* _Study material_
————————

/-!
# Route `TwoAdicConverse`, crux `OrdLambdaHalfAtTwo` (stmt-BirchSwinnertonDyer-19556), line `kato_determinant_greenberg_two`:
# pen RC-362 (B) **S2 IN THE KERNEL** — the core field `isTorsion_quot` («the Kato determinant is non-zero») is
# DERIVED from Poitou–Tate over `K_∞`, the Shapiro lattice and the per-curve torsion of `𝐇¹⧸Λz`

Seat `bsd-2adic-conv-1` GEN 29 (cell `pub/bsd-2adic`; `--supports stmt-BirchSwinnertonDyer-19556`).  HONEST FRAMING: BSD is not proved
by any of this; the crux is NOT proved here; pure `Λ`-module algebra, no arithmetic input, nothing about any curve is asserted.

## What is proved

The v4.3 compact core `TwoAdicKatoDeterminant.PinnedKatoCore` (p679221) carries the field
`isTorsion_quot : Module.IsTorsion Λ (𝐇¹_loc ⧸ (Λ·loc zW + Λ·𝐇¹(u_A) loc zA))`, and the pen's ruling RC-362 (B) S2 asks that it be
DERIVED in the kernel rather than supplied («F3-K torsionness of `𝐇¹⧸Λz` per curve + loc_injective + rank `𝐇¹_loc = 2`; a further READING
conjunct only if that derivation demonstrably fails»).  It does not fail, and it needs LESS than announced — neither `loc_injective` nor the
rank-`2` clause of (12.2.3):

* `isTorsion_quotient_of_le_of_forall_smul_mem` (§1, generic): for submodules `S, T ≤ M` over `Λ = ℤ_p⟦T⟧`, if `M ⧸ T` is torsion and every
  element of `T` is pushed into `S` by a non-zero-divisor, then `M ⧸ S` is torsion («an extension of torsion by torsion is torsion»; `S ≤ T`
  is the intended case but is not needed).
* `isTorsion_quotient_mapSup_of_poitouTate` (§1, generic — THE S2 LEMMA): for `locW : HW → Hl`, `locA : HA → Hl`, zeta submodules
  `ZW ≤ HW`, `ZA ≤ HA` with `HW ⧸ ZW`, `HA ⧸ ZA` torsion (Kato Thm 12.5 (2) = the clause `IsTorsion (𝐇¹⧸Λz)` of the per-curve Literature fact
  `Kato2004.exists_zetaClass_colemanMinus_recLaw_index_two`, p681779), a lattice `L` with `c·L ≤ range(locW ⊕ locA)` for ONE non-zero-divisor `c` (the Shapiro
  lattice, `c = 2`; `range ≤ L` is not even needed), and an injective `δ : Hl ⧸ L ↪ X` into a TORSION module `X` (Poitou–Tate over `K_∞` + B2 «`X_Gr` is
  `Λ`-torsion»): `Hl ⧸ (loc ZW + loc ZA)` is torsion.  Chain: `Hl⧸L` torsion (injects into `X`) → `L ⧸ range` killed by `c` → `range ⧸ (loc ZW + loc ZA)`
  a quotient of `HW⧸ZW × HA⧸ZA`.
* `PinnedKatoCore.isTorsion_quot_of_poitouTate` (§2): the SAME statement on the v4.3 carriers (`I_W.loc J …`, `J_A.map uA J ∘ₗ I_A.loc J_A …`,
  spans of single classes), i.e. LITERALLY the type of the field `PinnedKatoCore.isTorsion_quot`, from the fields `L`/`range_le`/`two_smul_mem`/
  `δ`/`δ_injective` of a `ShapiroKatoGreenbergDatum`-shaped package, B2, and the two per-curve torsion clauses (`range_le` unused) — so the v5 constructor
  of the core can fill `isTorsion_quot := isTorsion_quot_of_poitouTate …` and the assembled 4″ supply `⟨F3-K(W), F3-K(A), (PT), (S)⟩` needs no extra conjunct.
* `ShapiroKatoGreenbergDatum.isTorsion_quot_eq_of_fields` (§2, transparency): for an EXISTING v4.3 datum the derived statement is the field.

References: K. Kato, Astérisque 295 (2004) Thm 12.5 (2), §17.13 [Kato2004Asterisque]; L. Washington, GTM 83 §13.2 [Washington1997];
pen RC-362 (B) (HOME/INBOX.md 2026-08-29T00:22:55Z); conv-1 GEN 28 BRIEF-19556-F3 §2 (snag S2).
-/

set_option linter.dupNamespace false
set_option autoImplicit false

————————

* _Goal of the exercise_
For the string "locA", state how many lines in the listing contain it, and give no other words.

* _Answer to this problem_
2